4.1. Forces and Moments from Planned Lingual Bodily Movement

In general, TC-85 exerted the lowest force and moment magnitudes for any given tooth and activation level compared to ATMOS or Zendura FLX. When the activation was increased from 0.25 mm to 0.50 mm, the force levels stayed relatively constant with TC-85, whereas with ATMOS and Zendura FLX, the force levels increased substantially. For example, on the maxillary left central incisor, the lingual force exerted by TC-85 with 0.25 mm activation was 0.99 N, within the range of optimal force for orthodontic tooth movement (0.50–1.00 N) [20]; with 0.50 mm activation, the force level increased by 65% to 1.53 N. With ATMOS and Zendura FLX, the lingual force levels with 0.25 mm activation were 3.82 N and 3.00 N, respectively, which increased by 2–2.7 times with 0.50 mm activation.
Based on these findings, 0.50 mm activation with conventional thermoplastic materials may not be recommended in the clinical setting due to the generation of excessively high force levels, which is associated with increased pain response and root resorption [20]. If greater activation is desired per stage, then DPA may induce a safer, more physiological force system. This finding is in agreement with another in vitro study comparing extrusion forces produced by clear aligners fabricated using TFM and DPA, which reported that the forces produced by TC-85 fell within ideal ranges, whereas the TFM group produced forces up to 20 times higher [11].
In CAT, it should be the goal of the clinician to design precise and accurate force systems that avoid unintended movement of teeth. Although the present study was planned for only the lingual bodily movement of the maxillary left central incisor, it was evident that a more complex system of forces and moments was produced on the tooth, such as unplanned mesiodistal and occlusogingival forces and crown angulation and rotational moments. For example, a 0.25 mm lingual activation using thermoformed aligners generated not only lingual forces but also extrusive forces of similar magnitudes. Interestingly, these extrusive forces were contrary to previous studies, which reported intrusive forces with the bodily movement of incisors [21,22]. When the lingual activation was increased to 0.50 mm, the vertical forces became intrusive, and the magnitudes of the intrusive forces were even greater than those of the lingual forces.
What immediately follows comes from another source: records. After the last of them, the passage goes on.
/-! ## Registered helper -/

/-- **Registered helper `helper_exists_blockMaps` (sub-goal of `stub_STgeo` ▸ N3-nat ▸ N3d-1 ▸ block maps,
wave 7, lead c5): the two block 2-handle attaching maps of the stabilised base data from the two block
curves, with the nine block-map clauses of `StabBaseData` (circles, page twistings `−1`, once-twisted
standard tube maps, disjoint ranges, ranges in the block part of the model region).**
[cite: EtnyreFuller2006, §2] -/
theorem helper_exists_blockMaps : ∀ (g n : ℕ) (δ₀ ε₁ : ℝ), 0 < δ₀ → ∀ (A B : Metric.sphere (0 : EuclideanSpace ℝ (Fin 2)) 1 → Literature.Topology.FourManifolds.LefschetzBase.Base g), Manifold.IsSmoothEmbedding (𝓡 1) (𝓡∂ 4) ∞ A → (∀ θ, A θ ∈ Literature.Topology.FourManifolds.LefschetzBase.page g (Literature.Topology.FourManifolds.LefschetzBase.pageDir (n + 4) 0)) → Manifold.IsSmoothEmbedding (𝓡 1) (𝓡∂ 4) ∞ B → (∀ θ, B θ ∈ Literature.Topology.FourManifolds.LefschetzBase.page g (Literature.Topology.FourManifolds.LefschetzBase.pageDir (n + 4) 2)) → ∃ qA qB : Literature.Topology.FourManifolds.HandleAttachingMap 3 2 (Literature.Topology.FourManifolds.LefschetzBase.Base g), qA.attachingCircle = A ∧ Literature.Topology.FourManifolds.LefschetzBase.pageTwisting g A qA.attachingFraming = -1 ∧ (∃ (Φ : Metric.sphere (0 : EuclideanSpace ℝ (Fin 2)) 1 × EuclideanSpace ℝ (Fin 2) → Literature.Topology.FourManifolds.LefschetzBase.Base g) (κ σ : ℝ) (s : Bool), 0 < κ ∧ σ ≠ 0 ∧ ContMDiff ((𝓡 1).prod (𝓡 2)) (𝓡∂ 4) ∞ Φ ∧ Set.InjOn Φ (Set.univ ×ˢ Metric.ball 0 (2 * κ)) ∧ (∀ x, Φ (x, 0) = A x) ∧ (∀ x v, ‖v‖ < 2 * κ → Φ (x, v) ∈ Literature.Topology.FourManifolds.LefschetzBase.page g (Literature.Topology.FourManifolds.LefschetzBase.pageDir (n + 4) 0 * Complex.exp ((σ * v 1 : ℝ) * Complex.I))) ∧ (∀ (x : Metric.sphere (0 : EuclideanSpace ℝ (Fin 2)) 1) (v : EuclideanSpace ℝ (Fin 2)) (_ : ‖v‖ < 1) (y : ↥(Literature.Topology.FourManifolds.handleTube 3 2)), (y.1.1 : EuclideanSpace ℝ (Fin 4)) = WithLp.toLp 2 ![Real.sqrt (1 - ‖v‖ ^ 2) * x.1 0, Real.sqrt (1 - ‖v‖ ^ 2) * x.1 1, v 0, v 1] → qA.toFun y = Φ (x, κ • WithLp.toLp 2 ![x.1 0 * v 0 + (if s then 1 else -1) * x.1 1 * v 1, x.1 0 * v 1 - (if s then 1 else -1) * x.1 1 * v 0]))) ∧ qB.attachingCircle = B ∧ Literature.Topology.FourManifolds.LefschetzBase.pageTwisting g B qB.attachingFraming = -1 ∧ (∃ (Φ : Metric.sphere (0 : EuclideanSpace ℝ (Fin 2)) 1 × EuclideanSpace ℝ (Fin 2) → Literature.Topology.FourManifolds.LefschetzBase.Base g) (κ σ : ℝ) (s : Bool), 0 < κ ∧ σ ≠ 0 ∧ ContMDiff ((𝓡 1).prod (𝓡 2)) (𝓡∂ 4) ∞ Φ ∧ Set.InjOn Φ (Set.univ ×ˢ Metric.ball 0 (2 * κ)) ∧ (∀ x, Φ (x, 0) = B x) ∧ (∀ x v, ‖v‖ < 2 * κ → Φ (x, v) ∈ Literature.Topology.FourManifolds.LefschetzBase.page g (Literature.Topology.FourManifolds.LefschetzBase.pageDir (n + 4) 2 * Complex.exp ((σ * v 1 : ℝ) * Complex.I))) ∧ (∀ (x : Metric.sphere (0 : EuclideanSpace ℝ (Fin 2)) 1) (v : EuclideanSpace ℝ (Fin 2)) (_ : ‖v‖ < 1) (y : ↥(Literature.Topology.FourManifolds.handleTube 3 2)), (y.1.1 : EuclideanSpace ℝ (Fin 4)) = WithLp.toLp 2 ![Real.sqrt (1 - ‖v‖ ^ 2) * x.1 0, Real.sqrt (1 - ‖v‖ ^ 2) * x.1 1, v 0, v 1] → qB.toFun y = Φ (x, κ • WithLp.toLp 2 ![x.1 0 * v 0 + (if s then 1 else -1) * x.1 1 * v 1, x.1 0 * v 1 - (if s then 1 else -1) * x.1 1 * v 0]))) ∧ Disjoint (Set.range qA.toFun) (Set.range qB.toFun) ∧ (∀ y, qA.toFun y ∈ Summit.SmoothPoincare4.SmoothPoincare4.Theorems.AcyclicBisectionExists.ModpBraidOrbits.modelRegion g n δ₀ ε₁ ∧ Literature.Topology.FourManifolds.LefschetzBase.w g (qA.toFun y).1 ∈ Summit.SmoothPoincare4.SmoothPoincare4.Theorems.AcyclicBisectionExists.ModpBraidOrbits.blockSector n) ∧ (∀ y, qB.toFun y ∈ Summit.SmoothPoincare4.SmoothPoincare4.Theorems.AcyclicBisectionExists.ModpBraidOrbits.modelRegion g n δ₀ ε₁ ∧ Literature.Topology.FourManifolds.LefschetzBase.w g (qB.toFun y).1 ∈ Summit.SmoothPoincare4.SmoothPoincare4.Theorems.AcyclicBisectionExists.ModpBraidOrbits.blockSector n) :=
  fun g n _ ε₁ hδ₀ _ _ hA hApage hB hBpage => StabBlockMap.exists_blockMaps g n ε₁ hδ₀ hA hApage hB hBpage

end Summit.SmoothPoincare4.SmoothPoincare4.Theorems.AcyclicBisectionExists.ModpBraidOrbits

end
On the other hand, the occlusogingival forces generated by TC-85 were minimal at both activation levels.
To quantitively assess the directional control of the applied force system, angular deviation and off-axis force magnitudes were calculated at the maxillary left central incisor. TC-85 consistently delivered force vectors which were more closely aligned with the intended lingual direction at the center of resistance, with the smallest angular deviation and minimal off-axis force, particularly at the higher activation level. In contrast, thermoformed aligners produced larger directional deviations and greater off-axis loading. These findings suggest that TC-85 may provide a more predictable force system with fewer unwanted force components. Clinically, the minimization of unwanted forces means more accurate and efficient tooth movement, potentially reducing the need for redundant movements or additional aligner stages to correct side effects.
The observed lower and more consistent force application with DPA can be attributed to the unique thermo-mechanical properties of TC-85, particularly its elastic modulus and shape memory effect [14]. Compared to conventional thermoplastics such as PET-G or TPU, the lower elastic modulus of TC-85 allows for aligners with a lower force-deflection rate, generating less initial force for a given amount of activation and contributing to better adaptation to the dentition. Moreover, unlike conventional thermoplastics, which exhibit limited elastic recovery upon excessive activation, shape memory polymers like TC-85 are designed to actively return to a pre-determined shape upon thermal activation. This characteristic can minimize permanent deformation and creep behavior, which can alter the intended aligner geometry and lead to inconsistent force application.

4.2. Bodily Movement with Clear Aligners

Producing a force system conducive to bodily movement with clear aligners presents a significant biomechanical challenge, particularly in the absence of auxiliaries such as composite attachments or pressure points [21,22]. When an aligner is fitted onto a tooth to be displaced lingually, the aligner generates multiple contact points along the facial surface of the crown. This leads to a resultant lingual force and a moment of force at the tooth’s center of resistance, causing the tooth to tip with the center of rotation near the center of resistance. This initial tipping movement induces elastic deformation of the aligner, forming new contact points which generate a moment of couple, counteracting the moment of force. The magnitude of this counter-moment depends on the aligner’s precise fit with the tooth; if the fit is suboptimal due to a lack of retention, the counter-moment becomes insufficient, resulting in excessive crown movement relative to the root.
In the present study, none of the aligners generated a force system suitable for bodily movement of the maxillary left central incisor. This result was in accordance with previous in vitro studies [21,22], which found that effective control of incisor torque could not be accomplished using aligners when bodily movement was prescribed. Interestingly, in the present study, at 0.50 mm activation, ATMOS generated a mean M/F ratio of 8.61 mm, which is close to 10 mm, the M/F ratio for bodily movement [19]. This value also agrees closely with the mean M/F ratios determined by Gao and Wichelhaus [23] for 0.5 mm palatal tipping using Duran foils. However, this finding should be interpreted with caution, as the initial force and moment levels generated to achieve the M/F ratio were extremely high (7.70 N and 66.22 Nmm, respectively) and beyond the physiological range for safe tooth movement. Further studies are needed to determine the clinical conditions and aligner design features, such as composite attachments or pressure points, which may be required to reliably achieve bodily movement while maintaining optimal force levels.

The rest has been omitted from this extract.